Block operations in Eigen ( col(), row() )

Matrix and vector arithmetic in Eigen, ( minCoeff() )

Answer 3

The best solution I came up with was to copy the rows into a std::vector and then go on to sort that:

#include <Eigen/Core>
#include <algorithm>    // std::sort
#include <vector>       // std::vector

bool compare_head(const Eigen::VectorXd& lhs, const Eigen::VectorXd& rhs)
{
    return lhs(0) < rhs(0);
}

Eigen::MatrixXd sorted_rows_by_head(Eigen::MatrixXd A)
{
    std::vector<Eigen::VectorXd> vec;
    for (int64_t i = 0; i < A.rows(); ++i)
        vec.push_back(A.row(i));

    std::sort(vec.begin(), vec.end(), &compare_head);

    for (int64_t i = 0; i < A.rows(); ++i)
        A.row(i) = vec[i];

    return A;
}

Answer 4

Based on the second Option by xjcl, I created a lambda based option that can easily be included in a header file:

#include <Eigen>
#include <algorithm>
#include <vector>

void eigen_sort_rows_by_head(Eigen::MatrixXd& A_nx3)
{
    std::vector<Eigen::VectorXd> vec;
    for (int64_t i = 0; i < A_nx3.rows(); ++i)
        vec.push_back(A_nx3.row(i));

    std::sort(vec.begin(), vec.end(), [](Eigen::VectorXd const& t1, Eigen::VectorXd const& t2){ return t1(0) < t2(0); } );

    for (int64_t i = 0; i < A_nx3.rows(); ++i)
        A_nx3.row(i) = vec[i];
};

This option also takes the target matrix by reference. How ever, I guess it can be improved and I hope for help:

• Make it in place (using Eigen SWAP)
• Allow to specify a variable number of columns ( 0 to n ) that shall be used in the comparison in given order. Remaining columns are used in lexicographic order to break ties.
• Allow to pass (optional) a function / PRNG to break ties, if any remain.

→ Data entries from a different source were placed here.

import Summits.QuantumFields.YangMills.Theorems.BalabanUVNodesPortS1LZHalfRegL
import Summits.QuantumFields.YangMills.Theorems.BalabanUVNodesPortS1FEInductionByName
import Summits.QuantumFields.YangMills.Theorems.BalabanUVNodesPortS1FEStepConverse
import Summits.QuantumFields.YangMills.Theorems.BalabanUVNodesPortS1FEStepReg
import Summits.QuantumFields.YangMills.Theorems.BalabanUVNodesPortRecordRepresentationS1StubG3C

/-!
# NODE O port PT-A — THE CLOSING FRAME OF ⟨27930⟩ AFTER gen 11 (line `pta_residueW`, skeleton v3.7): the crux `PortRecordRepresentationS1` BY NAME from FOUR displayed letters —
# `stub_P0C`'s `P0HolExtAtRecordGL`, the two class letters `ClassP2Reg` ∕ `ClassP5NestReg` (★★★ №633's shape), and `stub_FEstepReg`'s `FEStepReg` (`stub_G3C` ✓, `stub_LZhalfReg` a theorem
# modulo the first three by ✓`lzHalfReg_of_P0C_of_classP2_of_classP5Nest`); and the first-cut five-letter frame (`ClassP5Reg` ∕ `ClassNestsUc` instead of `ClassP5NestReg`)

Cell `ym-nodeO-ideate`, porter seat PT-A-1 (gen 11); `--kind proof --supports stmt-QuantumFields-27930 --as helper`; count-neutral.  [I] = [Balaban1987RG1].

WHY.  v3.7's composition is `PortRecordRepresentationS1_of stub_P0C stub_G3C stub_LZhalfReg stub_FEstepReg` (tree `Cruxes/PortRecordRepresentationS1/Lines/pta_residueW.lean`, byte-frozen).  With
✓`stub_G3C` (p824985) and gen 11's bricks ✓`lzHalfReg_of_P0C_of_classP2_of_classP5Nest` ∕ ✓`lzHalfReg_of_P0C_of_classP2` the crux is a THEOREM MODULO EXACTLY the letters named in the
title; this file records both compositions in the kernel (the v3.5∕v3.6 landed composition ✓`PortRecordRepresentationS1_of_step` fed from the ε₀-class pair by ✓`portRecordFEHalfBox_of_reg` → ✓`feStepBox_of_feHalfBox`, exactly as the skeleton does).
* ★★★ `portRecordRepresentationS1_of_lettersL` (four letters, №633's shape) · `portRecordRepresentationS1_of_letters` (five letters, first cut).

HONEST FRAMING.  CONDITIONAL bookkeeping: the letters are inhabited NOWHERE (`P0HolExtAtRecordGL` = node00-def-Y's M2-ℂ scheme; `ClassP2Reg`∕`ClassP5NestReg` (∕ `ClassP5Reg`∕`ClassNestsUc`) =
its class by-products ∕ [15] Thm 1 regularity; `FEStepReg` = [I] §2–§5 + [II], XXL); no registry act; nothing of Bałaban's RG estimates asserted, ported or discharged; ⟨27930⟩ OPEN 1∕4 · no claim; NODE O
0∕1; COUNT 8∕28 · K 1∕4 UNMOVED; finite `𝕋⁴_{L^K}` at fixed ε — NOT continuum ∕ OS; **the Yang–Mills mass gap (Clay) is NOT proved by any of this.**  No `sorry`, no `def`; standard axioms.
-/

noncomputable section

namespace Summit.QuantumFields.YangMills.Theorems.BalabanUVNodesPortS1

open Summit.QuantumFields.YangMills.Theorems.K0RecordFormatNames
open Literature.MathematicalPhysics.QuantumFieldTheory.Balaban1983to89.T4Continuum (T4Family)

/-- ★★★ **⟨27930⟩ BY NAME FROM THE FOUR LETTERS** `P0HolExtAtRecordGL`, `ClassP2Reg`, `ClassP5NestReg`, `FEStepReg` (each for every torus family; ★★★ №633's letter shape): the route
declaration `Summit.QuantumFields.YangMills.Theses.BalabanUVNodes.PortRecordRepresentationS1` — v3.7's composition with `stub_G3C` ✓ landed and `stub_LZhalfReg` supplied by
✓`lzHalfReg_of_P0C_of_classP2_of_classP5Nest`.  CONDITIONAL; asserted for nothing beyond its hypotheses. [cite: Balaban1987RG1, Theorem 3 p.264, (1.6)–(1.21) pp.261–264, (2.11)–(2.14) pp.267–268, p.263 L5–13] -/
theorem portRecordRepresentationS1_of_lettersL (hP0C : ∀ F, P0HolExtAtRecordGL F) (hC2 : ∀ F, ClassP2Reg F) (hC5 : ∀ F, ClassP5NestReg F) (hFE : ∀ F, FEStepReg F) :
    Summit.QuantumFields.YangMills.Theses.BalabanUVNodes.PortRecordRepresentationS1 :=
  PortRecordRepresentationS1_of_step hP0C stub_G3C
    (fun F => feStepBox_of_feHalfBox (portRecordFEHalfBox_of_reg (lzHalfReg_of_P0C_of_classP2_of_classP5Nest hP0C hC2 hC5) hFE F))

/-- ★★★ **⟨27930⟩ BY NAME FROM THE FIVE LETTERS** `P0HolExtAtRecordGL`, `ClassP2Reg`, `ClassP5Reg`, `ClassNestsUc`, `FEStepReg` (each for every torus family): the route declaration
`Summit.QuantumFields.YangMills.Theses.BalabanUVNodes.PortRecordRepresentationS1` — v3.7's composition with `stub_G3C` ✓ landed and `stub_LZhalfReg` supplied by ✓`lzHalfReg_of_P0C_of_classP2`.
CONDITIONAL; asserted for nothing beyond its hypotheses. [cite: Balaban1987RG1, Theorem 3 p.264, (1.6)–(1.21) pp.261–264, (2.11)–(2.14) pp.267–268, p.263 L5–13] -/
theorem portRecordRepresentationS1_of_letters (hP0C : ∀ F, P0HolExtAtRecordGL F) (hC2 : ∀ F, ClassP2Reg F) (hC5 : ∀ F, ClassP5Reg F) (hN : ∀ F, ClassNestsUc F)
    (hFE : ∀ F, FEStepReg F) :
    Summit.QuantumFields.YangMills.Theses.BalabanUVNodes.PortRecordRepresentationS1 :=
  PortRecordRepresentationS1_of_step hP0C stub_G3C
    (fun F => feStepBox_of_feHalfBox (portRecordFEHalfBox_of_reg (lzHalfReg_of_P0C_of_classP2 hP0C hC2 hC5 hN) hFE F))

end Summit.QuantumFields.YangMills.Theorems.BalabanUVNodesPortS1

end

Furthermore, could we not use auto for automatic template deduction despite the warnings in Eigen?

Answer 5

This isn't pretty, and relies on picking apart the matrix using its template parameters - but it works.

#include <Eigen/Core>
#include <algorithm>
#include <vector>

// Simple little templated comparison functor
template <typename MatrixT>
bool compareRows(MatrixT a, MatrixT b) {
    return a(0,0) < b(0,0);
}

// These are the 6 template arguments to every Eigen matrix
template <typename Scalar, int rows, int cols, int options, int maxRows, int maxCols> 
Eigen::Matrix<Scalar, rows, cols, options, maxRows, maxCols> sortMatrix(
    Eigen::Matrix<Scalar, rows, cols, options, maxRows, maxCols> target
) {
    // Manually construct a vector of correctly-typed matrix rows
    std::vector<Eigen::Matrix<Scalar, 1, cols>> matrixRows;
    for (unsigned int i = 0; i < target.rows(); i++) 
            matrixRows.push_back(target.row(i));
    std::sort(
            matrixRows.begin(),
            matrixRows.end(),
            compareRows<Eigen::Matrix<Scalar, 1, cols>>
    );

    Eigen::Matrix<Scalar, rows, cols, options, maxRows, maxCols> sorted;
    for (unsigned int i = 0; i < matrixRows.size(); i++)
            sorted.row(i) = matrixRows[i];
    return sorted;
}

Thankfully, due to template argument deduction, you can simply call this mess like this:

Eigen::Matrix3f myMatrix;
// Fill in contents here
Eigen::Matrix3f sorted = sortMatrix(myMatrix);

I'm almost positive there's a more elegant way to do this, but I can't think of it right now. And, because it uses std::vector, you'll need to compile with -std=c++11 or better.